** Opening Given records block **

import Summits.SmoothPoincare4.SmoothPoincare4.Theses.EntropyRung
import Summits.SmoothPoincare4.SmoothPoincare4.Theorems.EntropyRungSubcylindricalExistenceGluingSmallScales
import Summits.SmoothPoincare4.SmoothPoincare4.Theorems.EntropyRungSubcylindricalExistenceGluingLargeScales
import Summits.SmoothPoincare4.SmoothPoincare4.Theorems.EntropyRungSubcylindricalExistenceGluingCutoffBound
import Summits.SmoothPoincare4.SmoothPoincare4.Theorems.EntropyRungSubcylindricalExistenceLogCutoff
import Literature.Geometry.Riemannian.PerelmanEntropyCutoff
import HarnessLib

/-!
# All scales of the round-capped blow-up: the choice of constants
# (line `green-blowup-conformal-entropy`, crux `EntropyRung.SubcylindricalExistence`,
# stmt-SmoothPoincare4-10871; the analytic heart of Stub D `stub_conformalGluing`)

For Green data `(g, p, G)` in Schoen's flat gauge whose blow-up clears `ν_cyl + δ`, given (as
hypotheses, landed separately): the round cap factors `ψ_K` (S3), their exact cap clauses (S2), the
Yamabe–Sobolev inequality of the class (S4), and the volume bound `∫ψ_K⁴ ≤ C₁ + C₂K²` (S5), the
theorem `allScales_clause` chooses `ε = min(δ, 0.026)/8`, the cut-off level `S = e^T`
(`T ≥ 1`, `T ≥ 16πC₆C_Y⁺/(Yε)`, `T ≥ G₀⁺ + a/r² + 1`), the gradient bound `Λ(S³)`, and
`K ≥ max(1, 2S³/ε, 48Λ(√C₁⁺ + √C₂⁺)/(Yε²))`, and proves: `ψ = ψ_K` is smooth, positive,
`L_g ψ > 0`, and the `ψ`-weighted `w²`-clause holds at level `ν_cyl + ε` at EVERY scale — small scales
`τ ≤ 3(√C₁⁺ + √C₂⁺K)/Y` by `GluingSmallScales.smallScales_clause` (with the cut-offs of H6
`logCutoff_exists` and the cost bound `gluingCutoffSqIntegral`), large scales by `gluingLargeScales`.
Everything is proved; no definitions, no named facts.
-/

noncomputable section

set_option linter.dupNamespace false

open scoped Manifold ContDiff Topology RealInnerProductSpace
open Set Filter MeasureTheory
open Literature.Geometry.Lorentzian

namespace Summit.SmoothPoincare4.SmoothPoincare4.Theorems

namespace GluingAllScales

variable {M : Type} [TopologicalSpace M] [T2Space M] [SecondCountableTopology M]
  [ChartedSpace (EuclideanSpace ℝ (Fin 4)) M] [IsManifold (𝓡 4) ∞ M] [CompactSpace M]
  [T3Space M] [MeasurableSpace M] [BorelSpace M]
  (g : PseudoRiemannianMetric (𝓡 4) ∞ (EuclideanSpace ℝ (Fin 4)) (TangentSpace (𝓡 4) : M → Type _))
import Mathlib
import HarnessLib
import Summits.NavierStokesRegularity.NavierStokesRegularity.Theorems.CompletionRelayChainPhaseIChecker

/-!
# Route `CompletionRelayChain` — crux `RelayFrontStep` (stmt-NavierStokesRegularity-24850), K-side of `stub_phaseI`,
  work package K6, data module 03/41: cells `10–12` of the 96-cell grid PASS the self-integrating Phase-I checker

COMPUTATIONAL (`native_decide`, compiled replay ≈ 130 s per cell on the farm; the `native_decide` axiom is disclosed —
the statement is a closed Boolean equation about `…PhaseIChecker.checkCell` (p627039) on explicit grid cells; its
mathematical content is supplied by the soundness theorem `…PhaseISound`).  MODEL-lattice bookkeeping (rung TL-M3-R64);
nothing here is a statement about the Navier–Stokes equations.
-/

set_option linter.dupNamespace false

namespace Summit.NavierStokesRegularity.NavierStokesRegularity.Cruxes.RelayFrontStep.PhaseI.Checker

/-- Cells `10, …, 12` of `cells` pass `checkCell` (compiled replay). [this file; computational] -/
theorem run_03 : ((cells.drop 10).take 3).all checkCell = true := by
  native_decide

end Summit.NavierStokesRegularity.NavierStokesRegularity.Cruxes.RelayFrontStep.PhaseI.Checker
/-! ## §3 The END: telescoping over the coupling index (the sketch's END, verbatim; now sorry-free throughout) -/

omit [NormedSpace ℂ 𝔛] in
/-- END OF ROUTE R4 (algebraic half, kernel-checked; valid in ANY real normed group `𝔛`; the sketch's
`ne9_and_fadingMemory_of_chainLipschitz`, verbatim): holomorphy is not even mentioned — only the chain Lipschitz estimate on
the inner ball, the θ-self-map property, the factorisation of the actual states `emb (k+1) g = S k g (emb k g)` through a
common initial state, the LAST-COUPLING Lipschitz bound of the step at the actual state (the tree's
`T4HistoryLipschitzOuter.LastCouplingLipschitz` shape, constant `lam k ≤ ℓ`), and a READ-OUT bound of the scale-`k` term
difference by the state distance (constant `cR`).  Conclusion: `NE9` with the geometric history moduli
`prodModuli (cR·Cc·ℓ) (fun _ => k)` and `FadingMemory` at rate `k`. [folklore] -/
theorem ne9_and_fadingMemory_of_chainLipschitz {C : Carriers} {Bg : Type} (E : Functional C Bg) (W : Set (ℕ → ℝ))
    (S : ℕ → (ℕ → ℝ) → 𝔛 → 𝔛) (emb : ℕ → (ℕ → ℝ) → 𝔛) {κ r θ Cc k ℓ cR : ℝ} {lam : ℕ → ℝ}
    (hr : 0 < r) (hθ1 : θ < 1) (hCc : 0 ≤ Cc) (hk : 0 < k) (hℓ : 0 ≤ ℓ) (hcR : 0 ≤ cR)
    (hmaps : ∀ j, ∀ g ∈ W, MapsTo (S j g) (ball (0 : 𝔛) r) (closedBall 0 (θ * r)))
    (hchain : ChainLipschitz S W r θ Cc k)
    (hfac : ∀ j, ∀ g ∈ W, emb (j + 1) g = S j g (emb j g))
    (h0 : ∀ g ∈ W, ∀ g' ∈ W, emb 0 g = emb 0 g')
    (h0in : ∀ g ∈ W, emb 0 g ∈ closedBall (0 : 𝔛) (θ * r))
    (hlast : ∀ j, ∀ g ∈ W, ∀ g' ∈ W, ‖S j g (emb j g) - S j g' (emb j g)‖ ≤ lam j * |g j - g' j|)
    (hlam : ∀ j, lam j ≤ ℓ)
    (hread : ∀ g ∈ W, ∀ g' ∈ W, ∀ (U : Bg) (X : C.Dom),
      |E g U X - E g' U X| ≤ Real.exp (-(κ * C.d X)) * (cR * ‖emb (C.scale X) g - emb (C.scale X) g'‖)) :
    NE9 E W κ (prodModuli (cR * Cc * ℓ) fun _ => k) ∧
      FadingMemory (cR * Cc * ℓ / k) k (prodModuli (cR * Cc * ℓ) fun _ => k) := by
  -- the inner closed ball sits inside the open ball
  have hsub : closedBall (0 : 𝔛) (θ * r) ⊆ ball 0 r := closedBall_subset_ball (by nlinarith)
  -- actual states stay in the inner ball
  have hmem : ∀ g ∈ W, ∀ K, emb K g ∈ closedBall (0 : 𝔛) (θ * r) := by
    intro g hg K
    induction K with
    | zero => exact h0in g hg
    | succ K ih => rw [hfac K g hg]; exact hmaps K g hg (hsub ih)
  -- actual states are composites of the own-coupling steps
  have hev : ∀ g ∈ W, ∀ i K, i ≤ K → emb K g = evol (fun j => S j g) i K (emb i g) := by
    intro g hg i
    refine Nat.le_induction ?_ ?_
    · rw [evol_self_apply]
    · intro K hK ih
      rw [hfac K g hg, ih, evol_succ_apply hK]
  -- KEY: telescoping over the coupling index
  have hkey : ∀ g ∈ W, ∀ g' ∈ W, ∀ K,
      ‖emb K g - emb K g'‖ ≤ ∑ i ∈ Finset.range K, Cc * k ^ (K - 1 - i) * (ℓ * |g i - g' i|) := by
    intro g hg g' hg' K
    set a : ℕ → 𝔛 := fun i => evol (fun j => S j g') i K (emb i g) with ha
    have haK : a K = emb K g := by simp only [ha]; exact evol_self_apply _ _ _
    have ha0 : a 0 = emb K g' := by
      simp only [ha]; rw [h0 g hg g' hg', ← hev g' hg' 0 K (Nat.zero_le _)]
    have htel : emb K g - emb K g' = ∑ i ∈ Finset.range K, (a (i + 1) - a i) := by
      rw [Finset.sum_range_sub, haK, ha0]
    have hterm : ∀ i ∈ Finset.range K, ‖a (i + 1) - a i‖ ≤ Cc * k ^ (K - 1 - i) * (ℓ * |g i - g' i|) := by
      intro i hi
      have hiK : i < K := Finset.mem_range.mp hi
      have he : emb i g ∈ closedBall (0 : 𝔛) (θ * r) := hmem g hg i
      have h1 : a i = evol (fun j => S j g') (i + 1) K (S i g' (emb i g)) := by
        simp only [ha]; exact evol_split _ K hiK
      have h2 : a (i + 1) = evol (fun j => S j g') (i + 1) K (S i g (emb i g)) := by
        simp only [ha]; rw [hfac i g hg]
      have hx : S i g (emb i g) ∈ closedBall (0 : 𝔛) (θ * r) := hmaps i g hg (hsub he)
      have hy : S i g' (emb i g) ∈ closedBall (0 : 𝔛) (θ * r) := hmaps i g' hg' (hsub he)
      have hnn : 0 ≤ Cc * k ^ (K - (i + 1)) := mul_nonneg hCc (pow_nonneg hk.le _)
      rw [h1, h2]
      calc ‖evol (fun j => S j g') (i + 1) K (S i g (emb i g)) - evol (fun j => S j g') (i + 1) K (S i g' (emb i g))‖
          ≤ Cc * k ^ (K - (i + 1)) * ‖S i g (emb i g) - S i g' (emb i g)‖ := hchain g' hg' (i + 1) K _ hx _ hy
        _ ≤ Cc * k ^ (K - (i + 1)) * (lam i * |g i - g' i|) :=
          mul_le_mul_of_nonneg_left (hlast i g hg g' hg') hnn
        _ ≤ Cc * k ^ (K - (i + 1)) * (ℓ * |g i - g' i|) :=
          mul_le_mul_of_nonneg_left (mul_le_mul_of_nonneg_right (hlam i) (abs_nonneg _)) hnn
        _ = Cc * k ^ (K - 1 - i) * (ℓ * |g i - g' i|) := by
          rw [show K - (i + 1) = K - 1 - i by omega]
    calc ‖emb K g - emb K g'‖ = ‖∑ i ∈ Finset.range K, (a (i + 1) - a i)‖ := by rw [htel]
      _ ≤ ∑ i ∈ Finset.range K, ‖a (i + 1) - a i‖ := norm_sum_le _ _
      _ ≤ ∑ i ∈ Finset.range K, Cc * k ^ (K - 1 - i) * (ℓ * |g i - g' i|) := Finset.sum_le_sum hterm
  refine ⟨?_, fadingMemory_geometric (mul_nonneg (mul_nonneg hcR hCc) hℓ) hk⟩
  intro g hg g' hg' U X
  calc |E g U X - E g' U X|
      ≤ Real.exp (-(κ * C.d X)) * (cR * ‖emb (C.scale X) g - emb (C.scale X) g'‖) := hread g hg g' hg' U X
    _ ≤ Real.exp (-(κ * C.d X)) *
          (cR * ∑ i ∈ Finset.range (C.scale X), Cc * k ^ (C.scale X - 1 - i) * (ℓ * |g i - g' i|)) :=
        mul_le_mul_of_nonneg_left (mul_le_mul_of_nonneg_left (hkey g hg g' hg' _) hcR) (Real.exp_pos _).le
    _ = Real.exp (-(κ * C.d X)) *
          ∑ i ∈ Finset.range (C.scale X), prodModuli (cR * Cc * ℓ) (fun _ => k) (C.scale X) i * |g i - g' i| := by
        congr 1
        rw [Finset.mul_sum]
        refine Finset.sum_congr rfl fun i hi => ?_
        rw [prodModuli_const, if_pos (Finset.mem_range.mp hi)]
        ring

** Closing Given records block **
** Opening Given records block **

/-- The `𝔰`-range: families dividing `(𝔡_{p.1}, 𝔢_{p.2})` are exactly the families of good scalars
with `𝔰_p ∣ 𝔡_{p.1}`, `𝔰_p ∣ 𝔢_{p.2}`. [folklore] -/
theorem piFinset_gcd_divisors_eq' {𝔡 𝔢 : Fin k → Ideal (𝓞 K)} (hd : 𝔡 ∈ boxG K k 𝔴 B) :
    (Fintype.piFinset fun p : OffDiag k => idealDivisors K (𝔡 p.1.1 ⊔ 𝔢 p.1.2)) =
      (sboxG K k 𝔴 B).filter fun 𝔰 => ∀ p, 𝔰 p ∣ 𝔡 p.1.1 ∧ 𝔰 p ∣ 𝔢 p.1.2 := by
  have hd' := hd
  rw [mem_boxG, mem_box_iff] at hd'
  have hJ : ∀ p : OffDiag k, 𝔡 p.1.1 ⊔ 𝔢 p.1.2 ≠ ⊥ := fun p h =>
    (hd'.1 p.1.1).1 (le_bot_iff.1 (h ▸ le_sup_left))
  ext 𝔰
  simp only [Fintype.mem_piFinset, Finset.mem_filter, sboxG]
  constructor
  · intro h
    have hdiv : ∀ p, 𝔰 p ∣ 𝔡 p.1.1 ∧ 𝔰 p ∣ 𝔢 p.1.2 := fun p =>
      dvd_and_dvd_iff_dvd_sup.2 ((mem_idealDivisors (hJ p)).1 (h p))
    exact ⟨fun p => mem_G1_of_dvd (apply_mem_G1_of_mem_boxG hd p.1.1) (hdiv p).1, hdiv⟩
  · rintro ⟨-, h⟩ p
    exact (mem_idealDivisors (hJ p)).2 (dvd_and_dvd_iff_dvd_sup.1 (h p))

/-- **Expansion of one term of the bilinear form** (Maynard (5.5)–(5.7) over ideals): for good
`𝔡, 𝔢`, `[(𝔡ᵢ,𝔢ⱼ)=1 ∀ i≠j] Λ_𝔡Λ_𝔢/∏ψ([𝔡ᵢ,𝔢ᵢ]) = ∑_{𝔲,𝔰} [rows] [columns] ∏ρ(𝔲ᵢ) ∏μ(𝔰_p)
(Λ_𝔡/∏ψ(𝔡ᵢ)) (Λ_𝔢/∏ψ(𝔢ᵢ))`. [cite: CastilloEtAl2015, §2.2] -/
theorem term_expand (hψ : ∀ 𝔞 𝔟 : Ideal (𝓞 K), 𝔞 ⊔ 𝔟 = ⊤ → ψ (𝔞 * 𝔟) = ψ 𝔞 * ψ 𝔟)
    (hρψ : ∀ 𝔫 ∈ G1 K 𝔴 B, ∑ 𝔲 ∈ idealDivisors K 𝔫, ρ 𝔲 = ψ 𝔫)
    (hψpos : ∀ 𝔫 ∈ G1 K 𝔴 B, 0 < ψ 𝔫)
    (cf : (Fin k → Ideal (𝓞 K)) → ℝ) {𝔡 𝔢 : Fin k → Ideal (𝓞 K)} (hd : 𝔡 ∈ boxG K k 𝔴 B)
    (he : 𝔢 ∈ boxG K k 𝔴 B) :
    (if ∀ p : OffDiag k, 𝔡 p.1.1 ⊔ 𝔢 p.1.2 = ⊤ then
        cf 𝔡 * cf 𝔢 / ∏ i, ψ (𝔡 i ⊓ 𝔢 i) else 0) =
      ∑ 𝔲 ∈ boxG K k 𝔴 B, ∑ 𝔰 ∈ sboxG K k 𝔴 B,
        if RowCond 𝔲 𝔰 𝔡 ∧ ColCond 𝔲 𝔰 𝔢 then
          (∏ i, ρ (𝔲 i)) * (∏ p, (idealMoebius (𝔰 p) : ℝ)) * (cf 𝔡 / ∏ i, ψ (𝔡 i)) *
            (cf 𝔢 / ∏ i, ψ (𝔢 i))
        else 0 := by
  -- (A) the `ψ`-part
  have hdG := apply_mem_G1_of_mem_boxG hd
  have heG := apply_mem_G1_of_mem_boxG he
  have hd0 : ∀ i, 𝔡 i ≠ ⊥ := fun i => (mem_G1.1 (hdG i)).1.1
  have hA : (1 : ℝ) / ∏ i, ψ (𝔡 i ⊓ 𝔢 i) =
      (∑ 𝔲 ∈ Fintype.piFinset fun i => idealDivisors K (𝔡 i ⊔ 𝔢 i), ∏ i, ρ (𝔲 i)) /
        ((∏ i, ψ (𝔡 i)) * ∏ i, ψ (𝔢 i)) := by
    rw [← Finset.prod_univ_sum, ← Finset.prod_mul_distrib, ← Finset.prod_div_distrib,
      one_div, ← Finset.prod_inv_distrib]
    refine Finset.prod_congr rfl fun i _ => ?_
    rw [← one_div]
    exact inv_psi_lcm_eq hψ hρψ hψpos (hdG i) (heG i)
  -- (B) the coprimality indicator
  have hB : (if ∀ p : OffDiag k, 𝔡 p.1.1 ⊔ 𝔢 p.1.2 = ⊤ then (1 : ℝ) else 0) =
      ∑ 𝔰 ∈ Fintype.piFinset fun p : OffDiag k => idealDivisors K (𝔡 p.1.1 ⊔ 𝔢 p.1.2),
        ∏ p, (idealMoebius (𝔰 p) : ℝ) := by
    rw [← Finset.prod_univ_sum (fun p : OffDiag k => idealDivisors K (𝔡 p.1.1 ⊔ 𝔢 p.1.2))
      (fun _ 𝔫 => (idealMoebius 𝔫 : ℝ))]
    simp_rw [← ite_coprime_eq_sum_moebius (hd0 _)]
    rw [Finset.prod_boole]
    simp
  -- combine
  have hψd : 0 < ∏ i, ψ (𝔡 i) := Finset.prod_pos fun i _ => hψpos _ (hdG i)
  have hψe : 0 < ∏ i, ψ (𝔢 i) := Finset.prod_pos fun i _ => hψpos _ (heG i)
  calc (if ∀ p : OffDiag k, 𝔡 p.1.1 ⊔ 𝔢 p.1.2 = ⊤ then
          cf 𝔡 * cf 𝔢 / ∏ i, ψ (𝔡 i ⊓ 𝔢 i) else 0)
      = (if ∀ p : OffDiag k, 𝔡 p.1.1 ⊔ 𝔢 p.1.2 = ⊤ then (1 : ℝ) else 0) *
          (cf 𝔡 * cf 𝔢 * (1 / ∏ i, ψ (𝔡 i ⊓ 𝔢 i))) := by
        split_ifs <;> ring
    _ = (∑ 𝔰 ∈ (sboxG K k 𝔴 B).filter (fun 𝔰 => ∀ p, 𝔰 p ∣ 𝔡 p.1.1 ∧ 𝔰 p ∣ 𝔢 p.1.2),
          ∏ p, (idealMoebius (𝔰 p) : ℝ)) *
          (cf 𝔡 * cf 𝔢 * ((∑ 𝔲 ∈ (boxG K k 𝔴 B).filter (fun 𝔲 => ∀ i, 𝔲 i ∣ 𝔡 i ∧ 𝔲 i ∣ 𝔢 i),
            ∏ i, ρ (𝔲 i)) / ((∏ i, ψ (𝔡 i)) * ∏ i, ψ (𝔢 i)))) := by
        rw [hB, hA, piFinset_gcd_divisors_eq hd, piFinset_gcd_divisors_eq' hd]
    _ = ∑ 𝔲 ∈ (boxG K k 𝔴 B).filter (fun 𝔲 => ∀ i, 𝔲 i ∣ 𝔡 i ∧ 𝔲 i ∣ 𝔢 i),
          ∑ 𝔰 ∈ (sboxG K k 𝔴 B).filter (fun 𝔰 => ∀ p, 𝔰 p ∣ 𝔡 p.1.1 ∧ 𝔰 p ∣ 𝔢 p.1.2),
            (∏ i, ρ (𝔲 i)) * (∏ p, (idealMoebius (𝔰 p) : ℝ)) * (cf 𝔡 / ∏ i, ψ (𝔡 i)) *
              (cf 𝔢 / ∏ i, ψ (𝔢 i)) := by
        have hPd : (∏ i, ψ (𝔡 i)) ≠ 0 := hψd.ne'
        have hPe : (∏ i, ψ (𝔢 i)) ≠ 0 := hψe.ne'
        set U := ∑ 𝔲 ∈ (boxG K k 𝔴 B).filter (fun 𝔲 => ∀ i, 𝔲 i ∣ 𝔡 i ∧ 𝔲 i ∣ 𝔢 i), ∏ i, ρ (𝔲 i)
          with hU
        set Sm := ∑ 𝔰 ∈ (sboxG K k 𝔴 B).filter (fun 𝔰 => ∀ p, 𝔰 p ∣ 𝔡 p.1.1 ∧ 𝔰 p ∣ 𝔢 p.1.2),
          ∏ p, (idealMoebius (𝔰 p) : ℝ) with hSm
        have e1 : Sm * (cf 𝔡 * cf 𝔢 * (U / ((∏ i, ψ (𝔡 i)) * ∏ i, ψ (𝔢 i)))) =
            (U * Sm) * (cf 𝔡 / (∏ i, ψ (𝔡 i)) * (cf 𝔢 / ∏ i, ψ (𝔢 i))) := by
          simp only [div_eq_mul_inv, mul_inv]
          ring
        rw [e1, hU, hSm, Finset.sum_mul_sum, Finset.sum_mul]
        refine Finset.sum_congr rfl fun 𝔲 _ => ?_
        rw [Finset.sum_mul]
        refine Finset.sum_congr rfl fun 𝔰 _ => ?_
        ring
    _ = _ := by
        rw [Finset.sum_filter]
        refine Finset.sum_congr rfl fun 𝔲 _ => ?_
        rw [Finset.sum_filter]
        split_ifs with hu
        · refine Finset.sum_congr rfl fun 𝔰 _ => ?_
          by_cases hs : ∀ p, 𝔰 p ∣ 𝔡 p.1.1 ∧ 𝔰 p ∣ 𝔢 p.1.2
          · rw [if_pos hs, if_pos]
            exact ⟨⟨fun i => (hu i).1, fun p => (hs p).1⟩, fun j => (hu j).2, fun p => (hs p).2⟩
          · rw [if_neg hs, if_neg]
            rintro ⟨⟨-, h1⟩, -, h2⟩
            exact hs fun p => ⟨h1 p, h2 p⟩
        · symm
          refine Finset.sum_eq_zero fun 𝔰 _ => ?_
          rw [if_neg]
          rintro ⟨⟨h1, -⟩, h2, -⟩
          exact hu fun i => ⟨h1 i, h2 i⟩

** Closing Given records block **

→ What is needed
Whenever the string "statement" turns up in a line of the data, copy that line.

→ Response to the exercise
the statement is a closed Boolean equation about `…PhaseIChecker.checkCell` (p627039) on explicit grid cells; its
nothing here is a statement about the Navier–Stokes equations.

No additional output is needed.